Трубку подняла Кики.
– В Италию не хочешь съездить?
– Вообще-то нет. Но поеду. Когда и куда? Италия большая.
– В Сан Ремо и оттуда назад во Францию. В Монпелье.
– Я тебе нужна как художник или как шофер?
– Как Кики. Как Кики, которая прекрасно водит машину.
– Жалко, что не в Верону. Я очень хочу туда.
– В следующий раз.
– Знаешь, что говорит американка, когда ее приглашают в Верону? Она удивляется, зачем летать в Италию, когда у них в каждом штате своя Верона. Немка уверена, что воздыхатель собирается сделать ей предложение у балкона Джульетты и на всякий случай покупает кольца. Итальянка сообщает, что возьмет с собой маму и двоих младших братьев.
– А француженка?
– Француженка смиренно спрашивает, когда надо выезжать.
– Сама рассчитай. Я жду тебя у кинотеатра «Аристон» в воскресенье в полдесятого утра.
– Мне придется где-то ночевать…
– Понял. Все расходы беру на себя.
Расписание поездов на Сан Ремо я изучил еще в Москве и выбрал поезд, отбывающий из Рима в 23.50. Поезд ночной, и поэтому я волновался, будут ли билеты в спальное купе первого класса. Билеты были.

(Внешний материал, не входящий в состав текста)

/-- **Positivity of the page-angle derivative of the Levi gradient.**  There are `δ₁ > 0` and
`ε₁ > 0` such that for `0 < δ ≤ δ₁`, `0 < ε ≤ ε₁`, at every point `z` of the level
`{modelFun g ε (qPert δ) = 1/4}` with `w z ≠ 0`, every solution `G` of `h(G, ·) = DΨ_z` has
`Re(w̄ · Dw(G)) > 0` — the Reeb field `J₀G` is positively transverse to the pages `arg w = const`.
[cite: Etnyre2006, Lemma 3.3] -/
theorem exists_re_conj_w_mul_wD_pos (g : ℕ) :
    ∃ δ₁ : ℝ, 0 < δ₁ ∧ ∃ ε₁ : ℝ, 0 < ε₁ ∧ ∀ δ : ℝ, 0 < δ → δ ≤ δ₁ → ∀ ε : ℝ, 0 < ε → ε ≤ ε₁ →
      ∀ z G : EuclideanSpace ℝ (Fin 4), modelFun g ε (qPert δ) z = 1 / 4 → w g z ≠ 0 →
        (∀ v, fderiv ℝ (fderiv ℝ (modelFun g ε (qPert δ))) z G v +
          fderiv ℝ (fderiv ℝ (modelFun g ε (qPert δ))) z (stdComplexStructure G)
            (stdComplexStructure v) = fderiv ℝ (modelFun g ε (qPert δ)) z v) →
        0 < (conj (w g z) * wD g z G).re := by
  obtain ⟨P, hP0, hP⟩ := exists_bound_dP g
  obtain ⟨C, hC0, hC⟩ := exists_bound_yMassLevi
  obtain ⟨C', hC'0, hC'⟩ := exists_bound_deriv_yMass
  set δ₁ : ℝ := min 1 (min (9 / 25 / (C * P ^ 2 + 6 / 5 * C' + 4 * C * P + 1))
    (3 / 5 / (C * (P ^ 2 + 1) + 1))) with hδ₁
  set ε₁ : ℝ := min (1 / 40) (3 / 1000 / (3 / 10 + 2 * P + 1)) with hε₁
  have hδ₁pos : 0 < δ₁ := lt_min one_pos (lt_min (by positivity) (by positivity))
  have hε₁pos : 0 < ε₁ := lt_min (by norm_num) (by positivity)
  refine ⟨δ₁, hδ₁pos, ε₁, hε₁pos, fun δ hδ hδδ₁ ε hε hεε₁ z G hz hw hG => ?_⟩
  have hδ1 : δ ≤ 1 := hδδ₁.trans (min_le_left _ _)
  have hδ2 : δ ≤ 9 / 25 / (C * P ^ 2 + 6 / 5 * C' + 4 * C * P + 1) :=
    hδδ₁.trans ((min_le_right _ _).trans (min_le_left _ _))
  have hδ3 : δ ≤ 3 / 5 / (C * (P ^ 2 + 1) + 1) :=
    hδδ₁.trans ((min_le_right _ _).trans (min_le_right _ _))
  have hε40 : ε ≤ 1 / 40 := hεε₁.trans (min_le_left _ _)
  have hε2 : ε ≤ 3 / 1000 / (3 / 10 + 2 * P + 1) := hεε₁.trans (min_le_right _ _)
  have hε1 : ε ≤ 1 := hε40.trans (by norm_num)
  -- notation
  set t : ℝ := ‖cy z‖ ^ 2 with ht
  set κ₀ : ℝ := deriv convexProfile (‖cx z‖ ^ 2) +
    ‖cx z‖ ^ 2 * deriv (deriv convexProfile) (‖cx z‖ ^ 2) with hκ₀
  set μ : ℝ := yMassLevi t with hμ
  set m' : ℝ := deriv yMass t with hm'
  set p' : ℂ := dP g (cx z) with hp'
  have ht0 : 0 ≤ t := sq_nonneg _
  have hκ₀0 : 0 ≤ κ₀ := levi_coeff_convexProfile_nonneg (sq_nonneg _)
  have hκ : 0 < κ₀ + ε := by linarith
  have hrho : rho g z ≤ 1 / 4 := rho_le_of_level hε.le hδ.le hz.le
  have hPz : ‖p'‖ ≤ P := hP z hrho
  have hw2 : ‖w g z‖ ^ 2 ≤ 1 / 4 := norm_w_sq_le_of_level hε.le hδ.le hz.le
  have hwpos : 0 < ‖w g z‖ := norm_pos_iff.2 hw
  have hwle : ‖w g z‖ ≤ 1 / 2 := by nlinarith [norm_nonneg (w g z)]
  -- the identity
  have hid := reeb_W_identity_real g ε δ z G hG
  simp only [← ht, ← hκ₀, ← hμ, ← hm', ← hp'] at hid
  set D : ℝ := 16 * t * (κ₀ + ε) + 4 * ε * δ * μ * (‖p'‖ ^ 2 + (κ₀ + ε)) with hD
  set N : ℂ := ((8 * t * (κ₀ + ε) + 2 * ε * δ * μ * ‖p'‖ ^ 2 : ℝ) : ℂ) * w g z +
    ((4 * ε * δ * m' * (κ₀ + ε) : ℝ) : ℂ) * cy z ^ 2 -
    ((2 * ε * δ * μ * (deriv convexProfile (‖cx z‖ ^ 2) + ε) : ℝ) : ℂ) * p' * cx z with hN
  have hid' : wD g z G * (D : ℂ) = N := hid
  -- `Re(w̄ W) D = Re(w̄ N)`
  have hre : (conj (w g z) * wD g z G).re * D = (conj (w g z) * N).re := by
    rw [← Complex.re_mul_ofReal, mul_assoc, hid']
  -- `Re(w̄ N)` expanded
  have hreN : (conj (w g z) * N).re =
      (8 * t * (κ₀ + ε) + 2 * ε * δ * μ * ‖p'‖ ^ 2) * ‖w g z‖ ^ 2 +
        4 * ε * δ * m' * (κ₀ + ε) * (conj (w g z) * cy z ^ 2).re -
        2 * ε * δ * μ * (deriv convexProfile (‖cx z‖ ^ 2) + ε) *
          (conj (w g z) * (p' * cx z)).re := by
    have e : conj (w g z) * N =
        ((8 * t * (κ₀ + ε) + 2 * ε * δ * μ * ‖p'‖ ^ 2 : ℝ) : ℂ) * (conj (w g z) * w g z) +
          ((4 * ε * δ * m' * (κ₀ + ε) : ℝ) : ℂ) * (conj (w g z) * cy z ^ 2) -
          ((2 * ε * δ * μ * (deriv convexProfile (‖cx z‖ ^ 2) + ε) : ℝ) : ℂ) *
            (conj (w g z) * (p' * cx z)) := by
      rw [hN]; ring
    rw [e, Complex.conj_mul', ← Complex.ofReal_pow]
    simp only [Complex.sub_re, Complex.add_re, Complex.re_ofReal_mul, ← Complex.ofReal_mul,
      Complex.ofReal_re]
  -- bounds for the cross terms
  have hb1 : |(conj (w g z) * cy z ^ 2).re| ≤ ‖w g z‖ * t := by
    have := abs_re_le_norm (conj (w g z) * cy z ^ 2)
    rwa [norm_mul, Complex.norm_conj, norm_pow] at this
  have hb2 : |(conj (w g z) * (p' * cx z)).re| ≤ ‖w g z‖ * (‖p'‖ * ‖cx z‖) := by
    have := abs_re_le_norm (conj (w g z) * (p' * cx z))
    rwa [norm_mul, Complex.norm_conj, norm_mul] at this
  -- it suffices to show `Re(w̄ N) > 0` and `D > 0`
  suffices hmain : 0 < (conj (w g z) * N).re ∧ 0 < D by
    by_contra hneg
    rw [not_lt] at hneg
    have : (conj (w g z) * wD g z G).re * D ≤ 0 :=
      mul_nonpos_of_nonpos_of_nonneg hneg hmain.2.le
    linarith [hmain.1]
  rcases lt_or_ge t (3 / 10) with htlt | htge
  · -- the cut-off region: `Θ' = Θ'' = 0`, `‖w‖ ≥ 3/10`, `‖p'‖ ≥ 1/10`, `‖x‖ ≤ 2`
    have hs4 : ‖cx z‖ ^ 2 < 4 := norm_sq_cx_lt_four_of_level hε.le hδ.le hz.le htlt
    have hΘ1 : deriv convexProfile (‖cx z‖ ^ 2) = 0 := deriv_convexProfile_eq_zero_of_lt hs4
    have hΘ2 : deriv (deriv convexProfile) (‖cx z‖ ^ 2) = 0 :=
      deriv_deriv_convexProfile_eq_zero_of_lt hs4
    have hκ₀z : κ₀ = 0 := by rw [hκ₀, hΘ1, hΘ2, mul_zero, add_zero]
    have hwge : 3 / 10 ≤ ‖w g z‖ := norm_w_ge_of_level hε.le hε40 hδ.le hδ1 hz htlt
    have hpge : 1 / 10 ≤ ‖p'‖ := norm_dP_ge_of_level hε.le hδ.le hz.le htlt
    have hx2 : ‖cx z‖ ≤ 2 := by nlinarith [norm_nonneg (cx z)]
    have hx0 : 0 ≤ ‖cx z‖ := norm_nonneg _
    rw [hκ₀z, zero_add, hΘ1, zero_add] at hreN
    rw [hκ₀z, zero_add] at hD
    rcases lt_or_ge t (3 / 20) with ht1 | ht1
    · -- `t < 3/20`: `μ = m' = 1`
      have hμ1 : μ = 1 := yMassLevi_of_lt ht1
      have hm1 : m' = 1 := deriv_yMass_of_lt ht1
      rw [hμ1, hm1] at hreN
      rw [hμ1] at hD
      have hεP : ε * (3 / 10 + 2 * P + 1) ≤ 3 / 1000 := by
        rwa [le_div_iff₀ (by positivity)] at hε2
      constructor
      · rw [hreN]
        exact reeb_regimeSmall_pos hε hδ ht0 ht1 hwge hpge hPz hx0 hx2 hεP (abs_le.1 hb1).1
          (abs_le.1 hb2).2
      · rw [hD]
        have : 0 < 4 * ε * δ * 1 * (‖p'‖ ^ 2 + ε) := by positivity
        positivity
    · -- `3/20 ≤ t < 3/10`: `|μ| ≤ C`, `|m'| ≤ C'`
      have hμC : |μ| ≤ C := hC t ht0
      have hmC : |m'| ≤ C' := hC' t ht0
      have hδden : δ * (C * P ^ 2 + 6 / 5 * C' + 4 * C * P + 1) ≤ 9 / 25 := by
        rwa [le_div_iff₀ (by positivity)] at hδ2
      have hδden' : δ * (C * (P ^ 2 + 1) + 1) ≤ 3 / 5 := by
        rwa [le_div_iff₀ (by positivity)] at hδ3
      constructor
      · rw [hreN]
        exact reeb_regimeMid_pos hε hε1 hδ ht1 htlt hwge hwle (norm_nonneg _) hPz hx0 hx2 hC0
          hC'0 hμC hmC hδden hb1 hb2
      · rw [hD]
        exact reeb_regimeMid_den_pos hε hε1 hδ ht1 (norm_nonneg _) hPz hC0 hμC hδden'
  · -- `t ≥ 3/10`: `μ = m' = 0`
    have hμ0 : μ = 0 := yMassLevi_of_ge htge
    have hm0 : m' = 0 := deriv_yMass_of_ge htge
    rw [hμ0, hm0] at hreN
    rw [hμ0] at hD
    have htpos : 0 < t := by linarith
    constructor
    · rw [hreN]
      have : 0 < 8 * t * (κ₀ + ε) * ‖w g z‖ ^ 2 := by positivity
      linarith
    · rw [hD]
      have : 0 < 16 * t * (κ₀ + ε) := by positivity
      linarith

end Literature.Geometry.Symplectic

end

– Синьор знает, что ему придется сделать пересадку в Генуе?
Синьор знал.
В Сан Ремо можно добраться и прямым поездом, он отходит из Рима в 15.46. Но я решил, что лишних восемь часов в Риме могут мне пригодиться.
Следующий звонок.
– Доктора Лоретту Пирелли, пожалуйста.
Через минуту голос Лоретты:
– Доктор Пирелли.
– Это я.
Молчание. Потом:
– Говори коротко. Я очень занята. У меня через десять минут операция.
– Я бы хотел встретиться с приятелем.
Она знает, кто это.
– Когда?
– Лучше всего послезавтра, в пятницу.
– Я попытаюсь. Позвони мне вечером.
– Хочу с тобой пообедать.
– Когда?
– Лучше всего завтра.
– Хорошо. Завтра. В семь устроит?
– Устроит.
– Позвони вечером. Сейчас, извини, не могу.
Следующий звонок в посольство:
– Пожалуйста, Тростникова.
– Кто спрашивает?
– Евгений Николаевич.
– Он вам просил передать, что будет в Культурном центре.
Трехэтажный особняк советского культурного центра, зажатый между двумя высокими зданиями, выделялся несуразно массивными металлическими дверями и окнами, на которых, несмотря на специальные непробиваемые стекла, виднелись царапины от камней: память о демонстрациях в доперестроечные времена.
В дверях меня приветствовал привратник, итальянец. Он работал здесь уже лет пятнадцать, и я знал его по прошлым командировкам. Конечно, он был связан с местной безопасностью. Но посольство это устраивало: он всегда предупреждал о демонстрациях, вовремя вызывал полицию и не требовал повышения совершенно мизерной заработной платы.
Встретил он меня как родного. Спрашивал о здоровье жены, о тех, кто работал в посольстве вместе с мною.
– Вы прекрасно выглядите, прекрасно выглядите, – повторял он.
Я прошел через знакомый и совершенно не изменившийся холл: тот же неуклюжий бронзовый Ленин, те же стенды с фотографиями из АПН (много лет назад, во время моей первой командировки в Рим, мне вменялось в обязанность менять их каждые две недели, что я успешно не делал), тот же макет военного корабля, подаренный моряками еще в пятидесятые годы.